======== INPUT DATA

/-- Permutation patterns under a column permutation. [folklore] -/
theorem mapDomain_colMap_permMonomial (τ ρ : Equiv.Perm (Fin n)) :
    Finsupp.mapDomain (colMap τ) (permMonomial ρ) = permMonomial (ρ * τ.symm) := by
  change Finsupp.mapDomain (colMap τ) (∑ i, Finsupp.single (ρ i, i) 1) =
    ∑ j, Finsupp.single ((ρ * τ.symm) j, j) 1
  rw [Finsupp.mapDomain_finsetSum]
  simp only [Finsupp.mapDomain_single, colMap, Equiv.Perm.mul_apply]
  exact Fintype.sum_equiv τ _ _ (fun i => by simp)

/-- The permanent is invariant under column permutations. [folklore] -/
theorem rename_colMap_perPoly (τ : Equiv.Perm (Fin n)) :
    rename (colMap τ) (perPoly (Fin n) ℝ≥0) = perPoly (Fin n) ℝ≥0 := by
  rw [perPoly_eq_sum_monomial, map_sum]
  simp only [rename_monomial, mapDomain_colMap_permMonomial]
  exact Fintype.sum_equiv (Equiv.mulRight τ.symm) _ _ (fun σ => rfl)

/-! ### G2. Supports, degrees and marginals -/

/-- The support of an exponent vector has at most `degree` points. [folklore] -/
theorem card_support_le_degree {α : Type*} (f : α →₀ ℕ) : f.support.card ≤ degree f := by
  rw [Finsupp.degree_apply, Finset.card_eq_sum_ones]
  exact Finset.sum_le_sum fun a ha => Nat.one_le_iff_ne_zero.2 (Finsupp.mem_support_iff.1 ha)

/-- An entry is at most its row marginal. [folklore] -/
theorem le_mapDomain_fst (S : Fin n × Fin n →₀ ℕ) (i j : Fin n) :
    S (i, j) ≤ Finsupp.mapDomain Prod.fst S i := by
  classical
  rw [← weight_rowWeight_eq_mapDomain, Finsupp.weight_apply]
  by_cases h : (i, j) ∈ S.support
  · unfold Finsupp.sum
    refine le_trans ?_ (Finset.single_le_sum (fun u _ => Nat.zero_le _) h)
    simp [rowWeight]
  · rw [Finsupp.notMem_support_iff.1 h]; exact Nat.zero_le _

/-- An entry is at most its column marginal. [folklore] -/
theorem le_mapDomain_snd (S : Fin n × Fin n →₀ ℕ) (i j : Fin n) :
    S (i, j) ≤ Finsupp.mapDomain Prod.snd S j := by
  classical
  rw [← weight_colWeight_eq_mapDomain, Finsupp.weight_apply]
  by_cases h : (i, j) ∈ S.support
  · unfold Finsupp.sum
    refine le_trans ?_ (Finset.single_le_sum (fun u _ => Nat.zero_le _) h)
    simp [colWeight]
  · rw [Finsupp.notMem_support_iff.1 h]; exact Nat.zero_le _

/-! ### G5. Single-cell top forms: shrinking the multiplier for free -/

/-- The weight counting one cell. -/
def cellWeight {σ : Type*} [DecidableEq σ] (v : σ) : σ → ℕ := fun u => if u = v then 1 else 0

/-- The `cellWeight v`-weight of an exponent is its `v`-entry. [folklore] -/
theorem weight_cellWeight {σ : Type*} [DecidableEq σ] (v : σ) (S : σ →₀ ℕ) : weight (cellWeight v) S = S v := by
  rw [Finsupp.weight_apply]
  unfold Finsupp.sum
  simp only [cellWeight, smul_eq_mul, mul_ite, mul_one, mul_zero]
  rw [Finset.sum_ite_eq']
  split_ifs with h
  · rfl
  · exact (Finsupp.notMem_support_iff.1 h).symm

/-- **Rounds.** If `W` is untouched by the top form at every admissible cell, then single-cell top forms
shrink any multiplier whose exponents only use admissible cells to ONE of its monomials, at no cost:
`∃ S ∈ supp g, L⁺(W · a x^S) ≤ L⁺(W · g)` with `a ≠ 0`. [folklore] -/
theorem rounds {σ : Type*} [DecidableEq σ] (W : MvPolynomial σ ℝ≥0) (P : σ → Prop)
    (hW : ∀ v, P v → IsWeightedHomogeneous (cellWeight v) W 0) :
    ∀ (k : ℕ) (g : MvPolynomial σ ℝ≥0), g ≠ 0 → g.support.card ≤ k → (∀ S ∈ g.support, ∀ v ∈ S.support, P v) →
      ∃ S ∈ g.support, ∃ a : ℝ≥0, a ≠ 0 ∧ complexity (W * monomial S a) ≤ complexity (W * g) := by
  classical
  intro k
  induction k with
  | zero =>
    intro g hg hk _
    exact absurd (Finset.card_eq_zero.1 (Nat.le_zero.1 hk)) (Finset.nonempty_iff_ne_empty.1 (MvPolynomial.support_nonempty.2 hg))
  | succ k ih =>
    intro g hg hk hP
    by_cases hone : ∀ S ∈ g.support, ∀ S' ∈ g.support, S = S'
    · obtain ⟨S, hS⟩ := MvPolynomial.support_nonempty.2 hg
      refine ⟨S, hS, coeff S g, MvPolynomial.mem_support_iff.1 hS, le_of_eq ?_⟩
      have hgeq : monomial S (coeff S g) = g := by
        refine MvPolynomial.ext _ _ fun d => ?_
        rw [coeff_monomial]
        split_ifs with hSd
        · rw [hSd]
        · by_contra hne
          exact hSd (hone S hS d (MvPolynomial.mem_support_iff.2 (Ne.symm hne)))
      rw [hgeq]
    · push Not at hone
      obtain ⟨S, hS, S', hS', hne⟩ := hone
      obtain ⟨v, hv⟩ : ∃ v, S v ≠ S' v := by
        by_contra h
        push Not at h
        exact hne (Finsupp.ext h)
      have hPv : P v := by
        by_cases h0 : S v = 0
        · have : S' v ≠ 0 := fun h' => hv (h0.trans h'.symm)
          exact hP S' hS' v (Finsupp.mem_support_iff.2 this)
        · exact hP S hS v (Finsupp.mem_support_iff.2 h0)
      set g' := topForm (cellWeight v) g with hg'def
      have hg' : g' ≠ 0 := topForm_ne_zero _ hg
      have hsub : g'.support ⊆ g.support := support_topForm_subset _ _
      -- the exponent with the smaller `v`-entry drops out
      have drop : ∀ T ∈ g.support, ∀ T' ∈ g.support, T v < T' v → T ∉ g'.support := by
        intro T hT T' hT' hlt hTg'
        have hc := MvPolynomial.mem_support_iff.1 hTg'
        rw [hg'def, coeff_topForm] at hc
        split_ifs at hc with hw
        · rw [weight_cellWeight] at hw
          have := le_weightedTotalDegree (cellWeight v) hT'
          rw [weight_cellWeight] at this
          omega
        · exact hc rfl
      have hlt : g'.support.card < g.support.card := by
        apply Finset.card_lt_card
        rw [Finset.ssubset_iff_of_subset hsub]
        rcases Nat.lt_or_gt_of_ne hv with h | h
        · exact ⟨S, hS, drop S hS S' hS' h⟩
        · exact ⟨S', hS', drop S' hS' S hS h⟩
      have hcomp : complexity (W * g') ≤ complexity (W * g) := by
        have h1 := complexity_topForm_le (cellWeight v) (W * g)
        rwa [topForm_mul, topForm_of_isWeightedHomogeneous _ (hW v hPv)] at h1
      obtain ⟨T, hT, a, ha, hle⟩ := ih g' hg' (by omega) (fun T hT u hu => hP T (hsub hT) u hu)
      exact ⟨T, hsub hT, a, ha, hle.trans hcomp⟩

/-! ### G6. Stripping a monomial -/

/-- `L(r) ≤ 8^b · L(x_a^b · r)`. [folklore] -/
theorem complexity_le_of_X_pow_mul {σ : Type*} [DecidableEq σ] (a : σ) (b : ℕ) (r : MvPolynomial σ ℝ≥0) :
    complexity r ≤ 8 ^ b * complexity (X a ^ b * r) := by
  induction b generalizing r with
  | zero => simp
  | succ b ih =>
    calc complexity r ≤ 8 ^ b * complexity (X a ^ b * r) := ih r
      _ ≤ 8 ^ b * (8 * complexity (X a * (X a ^ b * r))) :=
          Nat.mul_le_mul_left _ (complexity_le_of_X_mul (v := a) _)
      _ = 8 ^ (b + 1) * complexity (X a ^ (b + 1) * r) := by rw [pow_succ, pow_succ]; ring_nf

/-- **Stripping a monomial factor costs `8^{deg}`:** `L(q) ≤ 8^{deg D} · L(x^D · q)`. [folklore] -/
theorem complexity_le_of_monomial_mul {σ : Type*} [DecidableEq σ] (D : σ →₀ ℕ) (q : MvPolynomial σ ℝ≥0) :
    complexity q ≤ 8 ^ degree D * complexity (monomial D 1 * q) := by
  induction D using Finsupp.induction generalizing q with
  | zero => simp
  | single_add a b f _ _ ih =>
    have hsplit : (monomial (Finsupp.single a b + f) 1 : MvPolynomial σ ℝ≥0) = X a ^ b * monomial f 1 := by
      rw [X_pow_eq_monomial, monomial_mul, mul_one]
    rw [hsplit, map_add, Finsupp.degree_single, pow_add, mul_assoc (X a ^ b), mul_assoc (8 ^ b)]
    calc complexity q ≤ 8 ^ degree f * complexity (monomial f 1 * q) := ih q
      _ ≤ 8 ^ degree f * (8 ^ b * complexity (X a ^ b * (monomial f 1 * q))) :=
          Nat.mul_le_mul_left _ (complexity_le_of_X_pow_mul a b _)
      _ = 8 ^ b * (8 ^ degree f * complexity (X a ^ b * (monomial f 1 * q))) := by ring

/-! ### G3. The diagonal-plus-block face -/

/-- The face graph `diag(J) ∪ (Jᶜ × Jᶜ)`. -/
def diagBlock (J : Finset (Fin n)) : Finset (Fin n × Fin n) :=
  Finset.univ.filter (fun p => (p.1 = p.2 ∧ p.2 ∈ J) ∨ (p.1 ∉ J ∧ p.2 ∉ J))

/-- Membership in the face graph. [folklore] -/
theorem mem_diagBlock {J : Finset (Fin n)} {p : Fin n × Fin n} :
    p ∈ diagBlock J ↔ (p.1 = p.2 ∧ p.2 ∈ J) ∨ (p.1 ∉ J ∧ p.2 ∉ J) := by
  simp [diagBlock]

/-- Permutations inside the face graph: identity on `J`, stabilising `Jᶜ`. [folklore] -/
theorem subset_diagBlock_iff {J : Finset (Fin n)} (ρ : Equiv.Perm (Fin n)) :
    (∀ j, (ρ j, j) ∈ diagBlock J) ↔ (∀ j ∈ J, ρ j = j) ∧ (∀ j ∉ J, ρ j ∉ J) := by
  simp only [mem_diagBlock]
  constructor
  · intro h
    refine ⟨fun j hj => ?_, fun j hj => ?_⟩
    · rcases h j with ⟨h1, -⟩ | ⟨-, h2⟩
      · exact h1
      · exact absurd hj h2
    · rcases h j with ⟨-, h2⟩ | ⟨h1, -⟩
      · exact absurd h2 hj
      · exact h1
  · rintro ⟨hin, hout⟩ j
    by_cases hj : j ∈ J
    · exact Or.inl ⟨hin j hj, hj⟩
    · exact Or.inr ⟨hout j hj, hj⟩

/-- The identity permutation lies inside the face graph. [folklore] -/
theorem one_subset_diagBlock (J : Finset (Fin n)) : ∀ j, ((1 : Equiv.Perm (Fin n)) j, j) ∈ diagBlock J := by
  rw [subset_diagBlock_iff]; exact ⟨fun j _ => rfl, fun j hj => hj⟩
/-- **Odd branch (`p ≡ 3 (mod 4)`, `p ≥ 7`): `ChiBranchLowerDivisibilityOddAt W p` from EPW Cor. 5.1.4
on the branch and a partner** (twist by `−p = p*`, minus symbols, `ϖ·|Ω⁻(V)| = Ω⁻_f`). Same proof as the
even twin with the odd descent of gen 0's `…LambdaAdicOdd`. CONDITIONAL on the displayed certificates;
closes nothing. [cite: EmertonPollackWeston2006, Cor. 5.1.4 and Thm. 5.1.3 (arXiv p30)] [cite: GreenbergLNM1716, §5 (PDF p. 143)] -/
theorem chiBranchLowerDivisibilityOddAt_of_branchTransfer {W : WeierstrassCurve ℚ} [W.IsElliptic]
    (hEPW : EmertonPollackWeston2006.cor514_branchTransfer_of_torsionIso)
    (hp5 : 5 ≤ p) (hj : 0 ≤ padicValRat p W.j)
    (V₁ : WeierstrassCurve ℚ) [V₁.IsElliptic] [V₁.IsGloballyMinimal]
    (hord₁ : IsOrdinaryAt V₁ p) (hirr₁ : V₁.HasIrreducibleModPGaloisRep p)
    (hBr₁ : BranchCharIdealMuZeroEigen V₁ p)
    (hiso : ∀ (V : WeierstrassCurve ℚ) [V.IsElliptic] [V.IsGloballyMinimal],
      (∃ C : VariableChange ℚ, C • V.quadraticTwist (-(p : ℚ)) = W) → GoodOrd V p →
      ∃ e : geomTorsion V₁ (p : ℤ) ≃+ geomTorsion V (p : ℤ),
        ∀ (σ : Field.absoluteGaloisGroup ℚ) (P : geomTorsion V₁ (p : ℤ)), e (σ • P) = σ • e P) :
    ChiBranchLowerDivisibilityOddAt W p := by
  intro V _ _ κ γ N _ f hp3 hCW hG hκ hγ hcv hf D ϖ hϖ g' hg'
  have hp2 : p ≠ 2 := by rintro rfl; norm_num at hp3
  have hpne : (-(p : ℚ)) ≠ 0 := neg_ne_zero.mpr (Nat.cast_ne_zero.mpr hp.out.ne_zero)
  have hodd : ¬ Even (p / 2) := by rw [Nat.not_even_iff_odd]; exact ⟨p / 4, by omega⟩
  have hord : IsOrdinaryAt V p :=
    isOrdinaryAt_of_goodOrd_or_mult_of_model_twist W V hpne hCW hj (Or.inl hG)
  have hBr : BranchCharIdealMuZeroEigen V p := hEPW p V₁ V hp5 hord₁ hord (hiso V hCW hG) hirr₁ hBr₁
  obtain ⟨C, hC⟩ := hCW
  haveI hcycL : IsCyclotomicExtension {p} ℚ (CyclotomicField p ℚ) := by
    have h : (CyclotomicField.algebra p ℚ : Algebra ℚ (CyclotomicField p ℚ)) =
        DivisionRing.toRatAlgebra := Subsingleton.elim _ _
    exact h ▸ CyclotomicField.isCyclotomicExtension p ℚ
  obtain ⟨K, θ, hK2, hθ, hθ2⟩ := exists_intermediateField_sq_eq_pStar p (CyclotomicField p ℚ) hp2
  haveI : NumberField K := NumberField.of_module_finite ℚ K
  have hcK : θ ^ 2 = algebraMap ℚ K (-(p : ℚ)) := by
    rw [hθ2, pStar_eq_neg_of_mod_four_eq_three hp3]
  haveI : IsGalois ℚ K := isGalois_of_finrank_eq_two K hK2
  haveI := normal_galRange K hK2 (sigmaQ_ne_one K hK2 hθ hcK)
  haveI := normal_galRange_cyclotomic p (CyclotomicField p ℚ)
  haveI : (V.quadraticTwist (-(p : ℚ))).IsElliptic := V.isElliptic_quadraticTwist hpne
  obtain ⟨γ', hγ'KF, hκγ', ⟨g₀, hg₀, hγ'eq⟩, D', hchar, htor⟩ :=
    SelmerDualData.exists_chiEigenInCyclotomic p (CyclotomicField p ℚ) V K hK2 hθ hcK κ hC hp2 D
  obtain ⟨-, g, hspan, -, hιg⟩ := hBr K (CyclotomicField p ℚ) (κ := κ) (γ := γ') (f := f)
    (chiEigenSelmerIn V K p κ (galRange (K := ℚ) (CyclotomicField p ℚ)))
    (fun t ht ↦ conjH1_mem_chiEigenSelmerIn γ' ht) D'.X D'.toDual hp2 hK2 ⟨θ, hθ2⟩ hκ
    (isTopGenerator_of_kappa_eq κ hκγ' hγ)
    (isCyclotomicVariable_of_eq_mul p κ hκ hg₀ hγ'eq hcv)
    (Subgroup.mem_inf.mp hγ'KF).1 (Subgroup.mem_inf.mp hγ'KF).2 hf
    (mem_chiEigenSelmerIn_iff_ite V K κ _) D'.bijective D'.toDual_T_smul D'.toDual_C_smul ϖ
    (by rw [if_neg hodd]; exact hϖ)
  rw [if_neg hodd] at hιg
  have hg'mem : g' ∈ Ideal.span {g} := by rw [← hspan, hchar]; exact hg'
  obtain ⟨h, hh⟩ := Ideal.mem_span_singleton'.mp hg'mem
  refine ⟨h, ?_⟩
  rw [← hh, map_mul, hιg]
/-- COSTUME THEOREM: the Target `BalancedFreySzpiro` (Szpiro `6+ε` in elementary currency on the compactly
balanced cell) is EQUIVALENT to the one-sided single-table tame receptacle.  Hence the crux
`TameLocalReceptacle` (⇔ `IntegerTameReceptacle`, `stub_tlr_iff_itr`) says exactly: "the Target, AND the table
that certifies it is also bounded BELOW on every balanced triple". [folklore] -/
theorem balancedFreySzpiro_iff_oneSidedReceptacle : Summit.ABC.ABC.Theses.CongruentialReceptacle.BalancedFreySzpiro ↔ (∀ κ : ℝ, 0 < κ → ∀ ε : ℝ, 0 < ε → ∃ c₁ c₁' c₃ : ℝ, 0 < c₁ ∧ ∃ t : Summit.ABC.ABC.Theorems.TameLocalReceptacle.Table, Summit.ABC.ABC.Theorems.TameLocalReceptacle.InWindow ε c₁ c₁' t ∧ ∀ a b c : ℕ, Summit.ABC.ABC.Theorems.TameLocalReceptacle.IsBalanced κ a b c → (Summit.ABC.ABC.Theorems.TameLocalReceptacle.recSum t a b c : ℝ) ≤ c₃) :=
  ⟨oneSidedReceptacle_of_balancedFreySzpiro, balancedFreySzpiro_of_oneSidedReceptacle⟩

/-- The lower side alone is TRIVIAL (sketch): `c₁ := 1`, `c₁' := 2`, `c₃ := 0`,
`t p i j k _ _ _ := ⌊2((i+j+k)+1) log p⌋`; the window holds since `2(m+1) log p − 1 ≥ (2m − 6 − ε) log p`
and `⌊2(m+1) log p⌋ ≥ ⌊2 log 2⌋ = 1 > 0`, so every `recSum t ≥ 0`. [folklore] -/
theorem lowerSidedReceptacle_trivial :
    ∀ κ : ℝ, 0 < κ → ∀ ε : ℝ, 0 < ε → ∃ c₁ c₁' c₃ : ℝ, 0 < c₁ ∧ ∃ t : Table, InWindow ε c₁ c₁' t ∧
      ∀ a b c : ℕ, IsBalanced κ a b c → -c₃ ≤ (recSum t a b c : ℝ) := by
  intro κ _hκ ε hε
  refine ⟨1, 2, 0, one_pos,
    fun p i j k _ _ _ => ⌊(2 : ℝ) * (((i + j + k : ℕ) : ℝ) + 1) * Real.log p⌋, ?_, ?_⟩
  · intro p i j k r s z hp
    dsimp only
    have h2 : (2 : ℝ) ≤ p := by exact_mod_cast hp.two_le
    have hmono : Real.log 2 ≤ Real.log p := Real.log_le_log (by norm_num) h2
    have hl2 := Real.log_two_gt_d9
    have hm0 : (0 : ℝ) ≤ ((i + j + k : ℕ) : ℝ) := by positivity
    generalize ((i + j + k : ℕ) : ℝ) = m at *
    generalize Real.log (p : ℝ) = L at *
    have hL : (1 / 2 : ℝ) < L := by linarith
    have hL0 : 0 ≤ L := by linarith
    have hx0 : 0 ≤ (2 : ℝ) * (m + 1) * L := by positivity
    have hfl : ((⌊(2 : ℝ) * (m + 1) * L⌋ : ℤ) : ℝ) ≤ (2 : ℝ) * (m + 1) * L := Int.floor_le _
    have hfl' : (2 : ℝ) * (m + 1) * L < ((⌊(2 : ℝ) * (m + 1) * L⌋ : ℤ) : ℝ) + 1 :=
      Int.lt_floor_add_one _
    have hflnn : (0 : ℝ) ≤ ((⌊(2 : ℝ) * (m + 1) * L⌋ : ℤ) : ℝ) := by
      exact_mod_cast Int.floor_nonneg.mpr hx0
    have hεL : 0 ≤ ε * L := mul_nonneg hε.le hL0
    have hmL : 0 ≤ m * L := mul_nonneg hm0 hL0
    constructor
    · nlinarith
    · rw [abs_of_nonneg hflnn]
      nlinarith
  · intro a b c _habc
    simp only [neg_zero, recSum]
    push_cast
    refine Finset.sum_nonneg fun p hp => ?_
    have hx0 : 0 ≤ (2 : ℝ) * ((((a.factorization p + b.factorization p + c.factorization p : ℕ)) : ℝ) + 1)
        * Real.log p := by
      have : 0 ≤ Real.log (p : ℝ) := Real.log_natCast_nonneg p
      positivity
    exact_mod_cast Int.floor_nonneg.mpr hx0
import Literature.Geometry.Riemannian.GeodesicPolarCoordinates
import HarnessLib

/-!
# The half segment inequality at a point under `Ric ≥ n - 1`

The segment inequality of Cheeger–Colding (J. Cheeger, T. H. Colding, *Lower bounds on Ricci
curvature and the almost rigidity of warped products*, Ann. of Math. 144 (1996), Thm. 2.11) bounds
`∫_{A×B} ℱ_e(x, y)` — `ℱ_e(x, y)` the integral of a nonnegative function `e` along the minimal
geodesic from `x` to `y` — by `c(n, r) r (Vol A + Vol B) ∫ e`; it is the device by which the `L²`
Hessian estimate (`ColdingHessianEstimate.lean`) is integrated along almost all minimal segments in
the modern form of Colding's `L²`-Toponogov theorem (Colding 1997, *Aspects*, Thm. 1.1: "compare
[Colding 1996b; Cheeger and Colding 1996] for later versions"), replacing the Liouville measure of
Colding 1996a. Its proof splits each segment into two halves; the half adjacent to `y` is
controlled from the base point `x` alone, by polar coordinates at `x` and Bishop's monotonicity of
the Jacobian of `exp_x` along rays ("`𝒜(t)/𝒜(s) ≤ (sn(t)/sn(s))^{n-1}`").

We PROVE this **half segment inequality at a point**, `κ = 1`, in the tangent space at `p`
(geodesic coordinates `y = exp_p(T v)`, `T : ℝᵐ ≃ T_pM` a linear isometry, `v` in the preimage
`T⁻¹ID(p)` of the injectivity domain, where `s ↦ exp_p(T(s v))`, `s ∈ [0, 1]`, is the minimal
segment from `p` to `y`): for a measurable `e : M → [0, ∞]` and `R ≤ π/2`,

  `∫_{v ∈ T⁻¹ID(p), ‖v‖ ≤ R} 𝒥(v) (∫_{1/2}^{1} e(exp_p(T(s v))) ds) dv
      ≤ 2^{m-1} ∫_{v ∈ T⁻¹ID(p), ‖v‖ ≤ R} 𝒥(v) e(exp_p(T v)) dv`

(`lintegral_jacobian_mul_lintegral_halfSegment_le`), `𝒥` the Gram–Jacobian of `exp_p ∘ T`, i.e.
(by `lintegral_riemVolume_eq_lintegral_injectivityDomain`) `dVol_g(y) = 𝒥(v) dv` and the right
side is `2^{m-1} ∫_{B̄_R(p)} e dVol_g`. Proof: Tonelli in `(v, s)`; for fixed `s ∈ [1/2, 1]` the
substitution `w = s v` in `ℝᵐ` (`Measure.map_addHaar_smul`) costs `s^{-m}`, the preimage of the
injectivity domain is star-shaped, and along the ray Bishop's cross inequality
(`sqrt_det_gram_mfderiv_expMap_cross_le_of_unit`, `BishopGromovVolumeComparison.lean` §1) with
`sin t ≤ 2 sin u` for `t/2 ≤ u ≤ t ≤ π/2` gives `𝒥(v) ≤ 2^{m-1} s^{m-1} 𝒥(s v)`.

The right side is converted to `2^{m-1} ∫_{B̄_R(p)} e dVol_g`
(`setLIntegral_closedBall_eq_lintegral_jacobian_mul`,
`lintegral_jacobian_mul_lintegral_halfSegment_le_setLIntegral_closedBall`) by integration in
geodesic coordinates (`GeodesicPolarCoordinates.lean`).

No definitions, no named facts (D-0026).

## References

* J. Cheeger, T. H. Colding, *Lower bounds on Ricci curvature and the almost rigidity of warped
  products*, Ann. of Math. (2) 144 (1996), 189–237, Thm. 2.11 (segment inequality) and its
  proof. [CheegerColding1996]
* T. H. Colding, *Aspects of Ricci curvature*, in: Comparison Geometry, MSRI Publ. 30 (1997),
  Thm. 1.1 and the remark following it (p. 88). [Colding1997Aspects]
* I. Chavel, *Riemannian Geometry: A Modern Introduction*, 2nd ed., CUP 2006, Prop. III.4.1,
  Thm. III.4.3. [Chavel2006]
-/

noncomputable section

open Bundle Set Function Filter MeasureTheory Manifold
open scoped Manifold ContDiff Topology ENNReal NNReal

namespace Literature.Geometry.Riemannian

open Lorentzian Lorentzian.PseudoRiemannianMetric

variable {m : ℕ} {M : Type*} [TopologicalSpace M] [T2Space M] [SecondCountableTopology M]
  [ChartedSpace (EuclideanSpace ℝ (Fin m)) M] [IsManifold (𝓡 m) ∞ M] [T3Space M]
  [MeasurableSpace M] [BorelSpace M]
  (g : PseudoRiemannianMetric (𝓡 m) ∞ (EuclideanSpace ℝ (Fin m)) (TangentSpace (𝓡 m) : M → Type _))
  [ConnectedSpace M] [g.HasLeviCivita]

/-- **Lebesgue integral under a dilation of `ℝᵐ`**: `∫⁻ f(r x) dx = |r^{-m}| ∫⁻ f`, the
`lintegral` form of Mathlib's `Measure.map_addHaar_smul`. [folklore] -/
theorem lintegral_comp_smul_euclidean {f : EuclideanSpace ℝ (Fin m) → ℝ≥0∞} (hf : Measurable f)
    {r : ℝ} (hr : r ≠ 0) :
    ∫⁻ x, f (r • x) = ENNReal.ofReal |(r ^ m)⁻¹| * ∫⁻ x, f x := by
  have h := lintegral_map (μ := (volume : Measure (EuclideanSpace ℝ (Fin m)))) hf
    (measurable_const_smul r)
  rw [Measure.map_addHaar_smul volume hr, lintegral_smul_measure, finrank_euclideanSpace_fin,
    smul_eq_mul] at h
  exact h.symm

================

▶ TASK GOAL: In the reply, include exactly the lines from the beginning of the entries above through the line holding "exact Fintype.sum_equiv (Equiv.mulRight", and nothing besides.

▶ EXPECTED OUTPUT:
/-- Permutation patterns under a column permutation. [folklore] -/
theorem mapDomain_colMap_permMonomial (τ ρ : Equiv.Perm (Fin n)) :
    Finsupp.mapDomain (colMap τ) (permMonomial ρ) = permMonomial (ρ * τ.symm) := by
  change Finsupp.mapDomain (colMap τ) (∑ i, Finsupp.single (ρ i, i) 1) =
    ∑ j, Finsupp.single ((ρ * τ.symm) j, j) 1
  rw [Finsupp.mapDomain_finsetSum]
  simp only [Finsupp.mapDomain_single, colMap, Equiv.Perm.mul_apply]
  exact Fintype.sum_equiv τ _ _ (fun i => by simp)

/-- The permanent is invariant under column permutations. [folklore] -/
theorem rename_colMap_perPoly (τ : Equiv.Perm (Fin n)) :
    rename (colMap τ) (perPoly (Fin n) ℝ≥0) = perPoly (Fin n) ℝ≥0 := by
  rw [perPoly_eq_sum_monomial, map_sum]
  simp only [rename_monomial, mapDomain_colMap_permMonomial]
  exact Fintype.sum_equiv (Equiv.mulRight τ.symm) _ _ (fun σ => rfl)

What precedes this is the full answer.